Millions of people will be following the progress of tbis conference over the next four weeks. I would like to conclude my remarks with the words of just one of them. Professor Sir Joseph Rotblat, 1995 Nobel Peace Laureate, who is almost 97 years old and unable to travel to New York. He sends this message to us all:
“At this Seventh Review of the Non-Proliferation Treaty, it is vital for governments and people alike to recognize that the current crisis of international insecurity will not be resolved by anything other than a working system of collective security, as clearly envisaged in the United Nations Charter, and as set out in the provisions of the NPT. Science and technology have made the global community interdependent – whether it is in matters of communication, trade, global warming, or security. We all have a common interest: survival. We have to move forward from a now outdated security system based on nuclear deterrence and alliances, to one based on cooperation and allegiance to humankind.

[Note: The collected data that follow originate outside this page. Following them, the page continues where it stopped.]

import Literature.NumberTheory.Transcendental.KZBallPeeling
import Literature.NumberTheory.Transcendental.KZBallPeelingAux
import Literature.NumberTheory.Transcendental.KZGaussMultiplicationChain
import Literature.NumberTheory.Transcendental.KZSubcalculusInvariants
import HarnessLib

/-!
# Even-dimensional balls inside the Kontsevich–Zagier rules: `k!·⟦B_{2k}⟧ = ⟦β(½,½)⟧^k`

Generic, fully proved lemmas of the Kontsevich–Zagier calculus (Kontsevich–Zagier 2001, §1.1–1.2,
§4.1) in the formal period ring `P = KZ.FormalPeriodRing` (`KZRulesAssociator.lean`), for
representations PINNED by domain and integrand; below `β(a,b)` is a representation pinned as
`[(0,1), t^{a−1}(1−t)^{b−1}]`, `B_n` the open unit ball, `[pt, q] = IntegralRep.unit.constMul q`.

* constants (complementing `KZ.toFormalPeriod_of_constMul` of `KZGaussMultiplicationChain.lean`,
  `⟦[σ, q f]⟧ = ⟦[pt, q]⟧·⟦[σ, f]⟧`): `KZ.toFormalPeriod_of_unit_constMul_natCast` (`⟦[pt, k]⟧ = k`),
  `KZ.natCast_add_one_mul_toFormalPeriod_of_unit_constMul_inv` (`(m+1)·⟦[pt, 1/(m+1)]⟧ = 1`);
* `KZ.BallPeeling.betaOne_equivalent_unit_constMul` — `β(1, m+1) ∼ [pt, 1/(m+1)]`: ONE
  Newton–Leibniz move over the point (primitive `−(1−t)^{m+1}/(m+1)`) and the null boundary;
* `KZ.BallPeeling.natCast_add_one_mul_toFormalPeriod_disc` — `(e+1)·⟦[disc, (1−|w|²)^e]⟧ = ⟦β(½,½)⟧`;
* `KZ.BallPeeling.prod_mul_toFormalPeriod_ball` — `(e+1)⋯(e+k)·⟦[B_{2k}, (1−|z|²)^e]⟧ = ⟦β(½,½)⟧^k`
  (induction on `k` along `peelTwo_equivalent`); at `e = 0`:
  `KZ.BallPeeling.factorial_mul_toFormalPeriod_ball` — `k!·⟦[B_{2k}, 1]⟧ = ⟦β(½,½)⟧^k`
  (`vol B_{2k} = π^k/k!` inside the rules) and `KZ.BallPeeling.toFormalPeriod_ball_factorial` —
  `⟦[B_{2k}, k!]⟧ = ⟦β(½,½)⟧^k`.

The disc and ball statements take as an explicit HYPOTHESIS (`hdir`) Dirichlet's re-association
`⟦β(a,b)⟧·⟦β(a+b,c)⟧ = ⟦β(b,c)⟧·⟦β(a,b+c)⟧` of pinned Beta classes in `P` (Andrews–Askey–Roy 1999,
Thm 1.8.1), used only at `(a,b,c) = (½,½,e+1)`; the other inputs are the peeling charts of
`KZBallPeeling.lean` / `KZBallPeelingAux.lean` and Euler's Beta representations
(`KZ.exists_betaRep'`). Everything is proved; no `def`, no named fact.
-/

noncomputable section

open MeasureTheory Set
open Literature.ModelTheory.ExponentialFields (IsSemialgebraic isSemialgebraic_univ
  isSemialgebraic_setOf_eval_le)
open MvPolynomial (aeval X C)

namespace Literature.NumberTheory.Transcendental

namespace KZ

/-! ## Constants in the formal period ring -/

/-- **`⟦[pt, k]⟧ = k`** for a natural number `k`: integer scaling is integrand additivity
(`KZ.IntegralRep.of_constMul_nat_sub_nsmul_mem_relations`) and `⟦[pt, 1]⟧ = 1`.
[cite: KontsevichZagier2001, §1.2 rule (1)] -/
theorem toFormalPeriod_of_unit_constMul_natCast (k : ℕ) (hk : IsAlgebraic ℚ (k : ℝ)) :
    toFormalPeriod (of (IntegralRep.unit.constMul (k : ℝ) hk)) = (k : FormalPeriodRing) := by
  have h := toFormalPeriod_eq_iff.mpr
    (IntegralRep.of_constMul_nat_sub_nsmul_mem_relations IntegralRep.unit k)
  rw [map_nsmul, toFormalPeriod_of_unit, nsmul_one] at h
  exact h

/-- **`(m + 1) · ⟦[pt, 1/(m+1)]⟧ = 1`**: the point representations multiply
(`[pt, a] × [pt, b]` and `[pt, ab]` have the same domain `ℝ⁰` and integrand), `⟦[pt, m+1]⟧ = m + 1`
and `[pt, (m+1)·(m+1)⁻¹] = [pt, 1]`. [cite: KontsevichZagier2001, §4.1] -/
theorem natCast_add_one_mul_toFormalPeriod_of_unit_constMul_inv (m : ℕ)
    (h : IsAlgebraic ℚ (((m : ℝ) + 1)⁻¹)) :
    ((m : FormalPeriodRing) + 1) *
      toFormalPeriod (of (IntegralRep.unit.constMul (((m : ℝ) + 1)⁻¹) h)) = 1 := by
  have hm : IsAlgebraic ℚ ((m : ℝ) + 1) := by exact_mod_cast isAlgebraic_nat (m + 1)
  have h1 : toFormalPeriod (of (IntegralRep.unit.constMul ((m : ℝ) + 1) hm)) =
      (m : FormalPeriodRing) + 1 := by
    exact_mod_cast toFormalPeriod_of_unit_constMul_natCast (m + 1) (isAlgebraic_nat (m + 1))
  have h2 : toFormalPeriod (of (IntegralRep.unit.constMul ((m : ℝ) + 1) hm)) *
      toFormalPeriod (of (IntegralRep.unit.constMul (((m : ℝ) + 1)⁻¹) h)) =
        toFormalPeriod (of IntegralRep.unit) := by
    rw [toFormalPeriod_of_mul_of]
    apply toFormalPeriod_eq_iff.mpr
    refine of_sub_of_mem_relations_of_eqOn ?_ fun z _ => ?_
    · ext z
      simp [IntegralRep.prodDomain]
    · rw [IntegralRep.prod_integrand_eq]
      have h0 : (m : ℝ) + 1 ≠ 0 := by positivity
      simp [IntegralRep.prodFun, h0]
  rw [← h1, h2, toFormalPeriod_of_unit]

namespace BallPeeling

/-! ## `β(1, m+1) ∼ [pt, 1/(m+1)]` by one Newton–Leibniz move -/

/-- **`β(1, m+1) = [(0,1), (1 − t)^m] ∼ [pt, 1/(m+1)]`** for a representation pinned as the Beta
representation `β(1, m+1)`: ONE Newton–Leibniz move over the point (rule 3, primitive
`F(t) = −(1−t)^{m+1}/(m+1)` on the closed slab `[0,1]`, `F(1) − F(0) = 1/(m+1)`), the null
boundary `{0, 1}` (rule 1a) and agreement of the integrands on `(0,1)` (rule 1b). Value identity
`B(1, m+1) = 1/(m+1)`. [cite: KontsevichZagier2001, §1.2 rule (3)] -/
theorem betaOne_equivalent_unit_constMul (m : ℕ) (β : IntegralRep 1)
    (hβd : β.domain = {t | t 0 ∈ Set.Ioo (0:ℝ) 1})
    (hβi : Set.EqOn β.integrand
      (fun t => (t 0) ^ (((1:ℚ):ℝ) - 1) * (1 - t 0) ^ ((((m:ℚ) + 1 : ℚ):ℝ) - 1)) β.domain)
    (h : IsAlgebraic ℚ (((m : ℝ) + 1)⁻¹)) :
    Equivalent β (IntegralRep.unit.constMul (((m : ℝ) + 1)⁻¹) h) := by
  -- the closed slab `R = [[0,1], (1 - t)^m]`
  have hIcc : IsSemialgebraic ℚ {x : Fin 1 → ℝ | x 0 ∈ Set.Icc (0:ℝ) 1} := by
    have h1 := isSemialgebraic_setOf_eval_le (k := ℚ) (R := ℝ) (0 : MvPolynomial (Fin 1) ℚ) (X 0)
    have h2 := isSemialgebraic_setOf_eval_le (k := ℚ) (R := ℝ) (X 0 : MvPolynomial (Fin 1) ℚ) 1
    rw [show {x : Fin 1 → ℝ | x 0 ∈ Set.Icc (0:ℝ) 1} = {x : Fin 1 → ℝ | 0 ≤ x 0} ∩ {x | x 0 ≤ 1} by
      ext x; simp]
    simpa using h1.inter h2
  obtain ⟨R, hRd, hRi⟩ : ∃ R : IntegralRep 1, R.domain = {x | x 0 ∈ Set.Icc (0:ℝ) 1} ∧
      R.integrand = fun x => (1 - x 0) ^ m := by
    refine ⟨⟨_, _, hIcc, ?_, ?_⟩, rfl, rfl⟩
    · exact (isSemialgebraicFunOn_aeval hIcc ((1 - X 0) ^ m)).congr fun x _ => by simp
    · have hK : IsCompact (Set.pi univ fun _ : Fin 1 => Set.Icc (0:ℝ) 1) :=
        isCompact_univ_pi fun _ => isCompact_Icc
      refine ((by fun_prop : Continuous fun x : Fin 1 → ℝ => (1 - x 0) ^ m).continuousOn
        |>.integrableOn_compact hK).mono_set fun x hx => ?_
      have hx' : 0 ≤ x 0 ∧ x 0 ≤ 1 := hx
      simp only [mem_univ_pi, Fin.forall_fin_one, mem_Icc]
      exact hx'
  -- (1) Newton–Leibniz over the point: `[R] − [pt, 1/(m+1)]`
  have h1 : of R - of (IntegralRep.unit.constMul (((m : ℝ) + 1)⁻¹) h) ∈ relations := by
    refine newtonLeibnizRel_subset_relations ⟨0, R, _, fun _ => (0:ℝ), fun _ => (1:ℝ),
      fun z => -(1 - z (Fin.last 0)) ^ (m + 1) * ((m : ℝ) + 1)⁻¹, ?_, ?_, ?_,
      fun _ _ => zero_le_one, ?_, ?_, ?_, ?_, rfl⟩
    · rw [hRd]
      refine (isSemialgebraicFunOn_aeval hIcc
        (-(1 - X (Fin.last 0)) ^ (m + 1) * C (((m : ℚ) + 1)⁻¹))).congr fun z _ => ?_
      simp
    · exact (isSemialgebraicFunOn_aeval isSemialgebraic_univ (0 : MvPolynomial (Fin 0) ℚ)).congr
        fun x _ => by simp
    · exact (isSemialgebraicFunOn_aeval isSemialgebraic_univ (1 : MvPolynomial (Fin 0) ℚ)).congr
        fun x _ => by simp
    · rw [hRd]
      ext z
      simp only [mem_setOf_eq, mem_Icc, IntegralRep.domain_constMul, IntegralRep.unit_domain,
        mem_univ, true_and]
      rfl
    · intro x _
      simp only [Fin.snoc_last]
      exact (by fun_prop : Continuous fun t : ℝ => -(1 - t) ^ (m + 1) * ((m : ℝ) + 1)⁻¹).continuousOn
    · intro x _ t _
      simp only [Fin.snoc_last, hRi]
      rw [show (0 : Fin 1) = Fin.last 0 from rfl, Fin.snoc_last]
      have h0 : (m : ℝ) + 1 ≠ 0 := by positivity
      refine ((((hasDerivAt_id' t).const_sub 1).pow (m + 1)).neg.mul_const
        (((m : ℝ) + 1)⁻¹)).congr_deriv ?_
      rw [Nat.add_sub_cancel]
      push_cast
      field_simp
    · intro x _
      have e : ∀ s : ℝ, (Fin.snoc x s : Fin 1 → ℝ) 0 = s := fun s => by
        rw [show (0 : Fin 1) = Fin.last 0 from rfl, Fin.snoc_last]
      simp [IntegralRep.integrand_constMul, e]
  -- (2) the null boundary `{0, 1}`
  have hsub : {x : Fin 1 → ℝ | x 0 ∈ Set.Ioo (0:ℝ) 1} ⊆ R.domain := by
    rw [hRd]
    exact fun x hx => Ioo_subset_Icc_self hx
  have h2 : of R - of (R.restrict _ isSemialgebraic_posIoo hsub) ∈ relations := by
    refine R.of_sub_of_restrict_mem_relations isSemialgebraic_posIoo hsub
      (measure_mono_null (fun x hx => ?_) (measure_union_null (volume_setOf_apply_eq_const 1 0 0)
        (volume_setOf_apply_eq_const 1 0 1)))
    rw [hRd] at hx
    obtain ⟨⟨h0, h1⟩, h3⟩ := hx
    simp only [mem_setOf_eq, mem_Ioo, not_and, not_lt] at h3
    simp only [mem_union, mem_setOf_eq]
    rcases h0.lt_or_eq with h0 | h0
    · exact Or.inr (le_antisymm h1 (h3 h0))
    · exact Or.inl h0.symm
  -- (3) same domain, same integrand on it
  have h3 : of β - of (R.restrict _ isSemialgebraic_posIoo hsub) ∈ relations := by
    refine of_sub_of_mem_relations_of_eqOn (by rw [IntegralRep.domain_restrict, hβd])
      fun x hx => ?_
    rw [hβi hx, IntegralRep.integrand_restrict, hRi]
    dsimp only
    rw [show (((m:ℚ) + 1 : ℚ):ℝ) - 1 = ((m : ℕ) : ℝ) by push_cast; ring, Real.rpow_natCast]
    norm_num
  have : of β - of (IntegralRep.unit.constMul (((m : ℝ) + 1)⁻¹) h) =
      (of β - of (R.restrict _ isSemialgebraic_posIoo hsub)) -
        (of R - of (R.restrict _ isSemialgebraic_posIoo hsub)) +
        (of R - of (IntegralRep.unit.constMul (((m : ℝ) + 1)⁻¹) h)) := by abel
  rw [Equivalent, this]
  exact relations.add_mem (relations.sub_mem h3 h2) h1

In the words of the Russell-Einstein Manifesto:
There lies before us, if we choose, continual progress in happiness, knowledge and wisdom. Shall we, instead, choose death, because we cannot forget our quarrels? We appeal, as human beings, to human beings: Remember your humanity, and forget the rest. If you can do so, the way lies open to a new Paradise; if you cannot, there lies before you the risk of universal death.
Above all: Remember your humanity.”
Above all over these next days and weeks – Remember your humanity.